▶ [Task to carry out]: Lines in the records below that contain the word "diagonal" must each be copied.

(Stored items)
import Literature.AlgebraicGeometry.Resolution.Lipman1969NegativeDefinite
import HarnessLib

/-!
# du Val's lemma, matrix half: a symmetric matrix with non-negative off-diagonal entries and a positive
# vector with non-positive row sums, no sub-family of which is closed, is negative definite

Topic: `Literature/AlgebraicGeometry/Resolution`.  PROVED, Mathlib-only content; the linear-algebra half of
J. Lipman, *Rational singularities, with applications to algebraic surfaces and unique factorization*, Publ. Math.
IHÉS 36 (1969), §14, Lemma (14.1) p. 224 ("The intersection matrix `((E_i·E_j))` is negative-definite"; du Val,
Mumford, Publ. Math. IHÉS 9 (1961), p. 6), used by `Lipman1969NegativeDefiniteHolds`.

Let `M` be a symmetric `ι × ι` matrix with `M_{ij} ≥ 0` for `i ≠ j`, `a` a vector with positive entries and row sums
`Σ_j a_j M_{ji} ≤ 0`, such that every non-empty `C ⊆ ι` contains an `i` with `Σ_{j ∈ C} a_j M_{ji} ≠ 0`.  Then
`Σ_i Σ_j y_i y_j M_{ji} < 0` for every `y ≠ 0`.  Proof: with `z_i = y_i / a_i`,
`2·Σ_{i,j} y_i y_j M_{ji} = 2·Σ_i z_i² a_i (Σ_j a_j M_{ji}) − Σ_{i,j} a_i a_j M_{ji} (z_i − z_j)²` (symmetry), both parts
`≤ 0`; if the total vanishes every term vanishes, so on the support `C` of `z` all row sums vanish and `M_{ji} = 0` for
`j ∉ C`, `i ∈ C`, i.e. `Σ_{j ∈ C} a_j M_{ji} = 0` on `C` — excluded.

* `quadForm_neg_of_symm_of_rowSum_nonpos` — over a linearly ordered field;
* `quadForm_neg_of_symm_of_rowSum_nonpos_int` — `ℤ`-valued, in the binder shape of `Lipman1969_14_1`.

(The same statements exist in the summit-side namespace `Summit.…Theorems.NoZeno.ExcCount`,
`Theorems/HomologicalConductorNoZenoDuValMatrixForm`; this is their Literature home.)

## References
* J. Lipman, Publ. Math. IHÉS 36 (1969), Lemma (14.1) (p. 224). [Lipman1969]
* D. Mumford, *The topology of normal singularities of an algebraic surface and a criterion for simplicity*,
  Publ. Math. IHÉS 9 (1961) 5–22, p. 6.
-/

namespace Literature.AlgebraicGeometry.Resolution

open Finset

/-- **du Val's lemma, matrix form (over an ordered field).**  Let `M` be a symmetric `ι × ι` matrix with
non-negative off-diagonal entries, `a` a vector with positive entries such that every row sum `Σ_j a_j M_{ji}` is
`≤ 0`, and suppose that for every non-empty `C ⊆ ι` some `i ∈ C` has `Σ_{j ∈ C} a_j M_{ji} ≠ 0`.  Then the quadratic
form of `M` is negative definite: `Σ_i Σ_j y_i y_j M_{ji} < 0` for `y ≠ 0`.
[cite: Lipman1969, Lemma (14.1) (p. 224)] -/
theorem quadForm_neg_of_symm_of_rowSum_nonpos {ι K : Type*} [Fintype ι] [DecidableEq ι] [Field K]
    [LinearOrder K] [IsStrictOrderedRing K] {M : ι → ι → K} (hsymm : ∀ i j, M i j = M j i)
    (hoff : ∀ i j, i ≠ j → 0 ≤ M i j) {a : ι → K} (ha : ∀ i, 0 < a i)
    (hrow : ∀ i, ∑ j, a j * M j i ≤ 0)
    (hC : ∀ C : Finset ι, C.Nonempty → ∃ i ∈ C, ∑ j ∈ C, a j * M j i ≠ 0)
    {y : ι → K} (hy : y ≠ 0) :
    ∑ i, ∑ j, y i * y j * M j i < 0 := by
  -- rescale: `y_i = a_i z_i`
  obtain ⟨z, rfl⟩ : ∃ z : ι → K, y = fun i => a i * z i :=
    ⟨fun i => y i / a i, funext fun i => (mul_div_cancel₀ (y i) (ha i).ne').symm⟩
  have hz : z ≠ 0 := by
    rintro rfl
    exact hy (funext fun i => by simp)
  -- the row sums
  let r : ι → K := fun i => ∑ j, a j * M j i
  have hr : ∀ i, r i ≤ 0 := hrow
  -- the identity `2 S = 2 A - B`
  have h1 : ∑ i, ∑ j, a i * a j * M j i * z j ^ 2 = ∑ i, ∑ j, a i * a j * M j i * z i ^ 2 := by
    rw [Finset.sum_comm]
    refine Finset.sum_congr rfl fun i _ => Finset.sum_congr rfl fun j _ => ?_
    rw [hsymm i j]
    ring
  have hS : ∑ i, ∑ j, (a i * z i) * (a j * z j) * M j i = ∑ i, ∑ j, a i * a j * M j i * (z i * z j) :=
    Finset.sum_congr rfl fun i _ => Finset.sum_congr rfl fun j _ => by ring
  have hA : ∑ i, z i ^ 2 * a i * r i = ∑ i, ∑ j, a i * a j * M j i * z i ^ 2 := by
    refine Finset.sum_congr rfl fun i _ => ?_
    simp only [r, Finset.mul_sum]
    exact Finset.sum_congr rfl fun j _ => by ring
  have hB : ∑ i, ∑ j, a i * a j * M j i * (z i - z j) ^ 2 =
      ∑ i, ∑ j, a i * a j * M j i * z i ^ 2 + ∑ i, ∑ j, a i * a j * M j i * z j ^ 2 -
        2 * ∑ i, ∑ j, a i * a j * M j i * (z i * z j) := by
    rw [Finset.mul_sum, ← Finset.sum_add_distrib, ← Finset.sum_sub_distrib]
    refine Finset.sum_congr rfl fun i _ => ?_
    rw [Finset.mul_sum, ← Finset.sum_add_distrib, ← Finset.sum_sub_distrib]
    exact Finset.sum_congr rfl fun j _ => by ring
  have hid : 2 * ∑ i, ∑ j, (a i * z i) * (a j * z j) * M j i =
      2 * ∑ i, z i ^ 2 * a i * r i - ∑ i, ∑ j, a i * a j * M j i * (z i - z j) ^ 2 := by
    rw [hB, h1, hA, hS]
    ring
  -- signs of the two parts
  have hAterm : ∀ i, z i ^ 2 * a i * r i ≤ 0 := fun i =>
    mul_nonpos_of_nonneg_of_nonpos (mul_nonneg (sq_nonneg _) (ha i).le) (hr i)
  have hBterm : ∀ i j, 0 ≤ a i * a j * M j i * (z i - z j) ^ 2 := fun i j => by
    by_cases hij : i = j
    · subst hij
      simp
    · exact mul_nonneg (mul_nonneg (mul_nonneg (ha i).le (ha j).le) (hoff j i (Ne.symm hij)))
        (sq_nonneg _)
  have hAle : ∑ i, z i ^ 2 * a i * r i ≤ 0 := Finset.sum_nonpos fun i _ => hAterm i
  have hBge : 0 ≤ ∑ i, ∑ j, a i * a j * M j i * (z i - z j) ^ 2 :=
    Finset.sum_nonneg fun i _ => Finset.sum_nonneg fun j _ => hBterm i j
  -- if the form were not negative it would vanish, and then termwise
  by_contra hnot
  have hA0 : ∑ i, z i ^ 2 * a i * r i = 0 := by linarith [not_lt.mp hnot]
  have hB0 : ∑ i, ∑ j, a i * a j * M j i * (z i - z j) ^ 2 = 0 := by linarith [not_lt.mp hnot]
  have hT1 : ∀ i, z i ^ 2 * a i * r i = 0 := fun i =>
    (Finset.sum_eq_zero_iff_of_nonpos fun i _ => hAterm i).mp hA0 i (Finset.mem_univ i)
  have hT2 : ∀ i j, a i * a j * M j i * (z i - z j) ^ 2 = 0 := fun i j =>
    (Finset.sum_eq_zero_iff_of_nonneg fun j _ => hBterm i j).mp
      ((Finset.sum_eq_zero_iff_of_nonneg fun i _ => Finset.sum_nonneg fun j _ => hBterm i j).mp hB0 i
        (Finset.mem_univ i)) j (Finset.mem_univ j)
  -- the support of `z` is a non-empty family on which the restricted row sums vanish
  set C : Finset ι := Finset.univ.filter fun i => z i ≠ 0 with hCdef
  have hCne : C.Nonempty := by
    obtain ⟨i, hi⟩ := Function.ne_iff.mp hz
    exact ⟨i, Finset.mem_filter.mpr ⟨Finset.mem_univ i, hi⟩⟩
  obtain ⟨i, hiC, hne⟩ := hC C hCne
  apply hne
  have hzi : z i ≠ 0 := (Finset.mem_filter.mp hiC).2
  have hri : r i = 0 := by
    rcases mul_eq_zero.mp (hT1 i) with h | h
    · exact absurd h (mul_ne_zero (pow_ne_zero 2 hzi) (ha i).ne')
    · exact h
  have hout : ∀ j, j ∉ C → a j * M j i = 0 := by
    intro j hj
    have hzj : z j = 0 := by
      by_contra h
      exact hj (Finset.mem_filter.mpr ⟨Finset.mem_univ j, h⟩)
    have h2 := hT2 i j
    rw [hzj, sub_zero] at h2
    rcases mul_eq_zero.mp h2 with h | h
    · rcases mul_eq_zero.mp h with h' | h'
      · exact absurd h' (mul_ne_zero (ha i).ne' (ha j).ne')
      · rw [h', mul_zero]
    · exact absurd h (pow_ne_zero 2 hzi)
  rw [Finset.sum_subset (Finset.subset_univ C) fun j _ hj => hout j hj]
  exact hri

/-- **du Val's lemma, matrix form, `ℤ`-valued** (the binder shape of `Lipman1969_14_1`): for a symmetric integer
matrix `M` on a finite index type with `M_{ij} ≥ 0` (`i ≠ j`), a positive integer vector `a` with
`Σ_j a_j M_{ji} ≤ 0` for all `i`, such that every non-empty `C` contains an `i` with `Σ_{j ∈ C} a_j M_{ji} ≠ 0`, and
every non-zero `y : ι → ℤ`: `Σ_i Σ_j y_i y_j M_{ji} < 0`. [cite: Lipman1969, Lemma (14.1) (p. 224)] -/
theorem quadForm_neg_of_symm_of_rowSum_nonpos_int {ι : Type*} [Fintype ι] [DecidableEq ι] {M : ι → ι → ℤ}
    (hsymm : ∀ i j, M i j = M j i) (hoff : ∀ i j, i ≠ j → 0 ≤ M i j) {a : ι → ℤ} (ha : ∀ i, 0 < a i)
    (hrow : ∀ i, ∑ j, a j * M j i ≤ 0)
    (hC : ∀ C : Finset ι, C.Nonempty → ∃ i ∈ C, ∑ j ∈ C, a j * M j i ≠ 0)
    {y : ι → ℤ} (hy : y ≠ 0) :
    ∑ i, ∑ j, y i * y j * M j i < 0 := by
  have hy' : (fun i => (y i : ℚ)) ≠ 0 := by
    obtain ⟨i, hi⟩ := Function.ne_iff.mp hy
    refine Function.ne_iff.mpr ⟨i, ?_⟩
    have hi' : y i ≠ 0 := by simpa using hi
    simpa using hi'
  have h := quadForm_neg_of_symm_of_rowSum_nonpos (K := ℚ) (M := fun i j => (M i j : ℚ))
    (fun i j => by exact_mod_cast hsymm i j) (fun i j hij => by exact_mod_cast hoff i j hij)
    (a := fun i => (a i : ℚ)) (fun i => by exact_mod_cast ha i)
    (fun i => by exact_mod_cast hrow i)
    (fun C hCne => by
      obtain ⟨i, hi, hne⟩ := hC C hCne
      exact ⟨i, hi, by exact_mod_cast hne⟩) hy'
  exact_mod_cast h

end Literature.AlgebraicGeometry.Resolution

▶ [Solved problem]:
# du Val's lemma, matrix half: a symmetric matrix with non-negative off-diagonal entries and a positive
non-negative off-diagonal entries, `a` a vector with positive entries such that every row sum `Σ_j a_j M_{ji}` is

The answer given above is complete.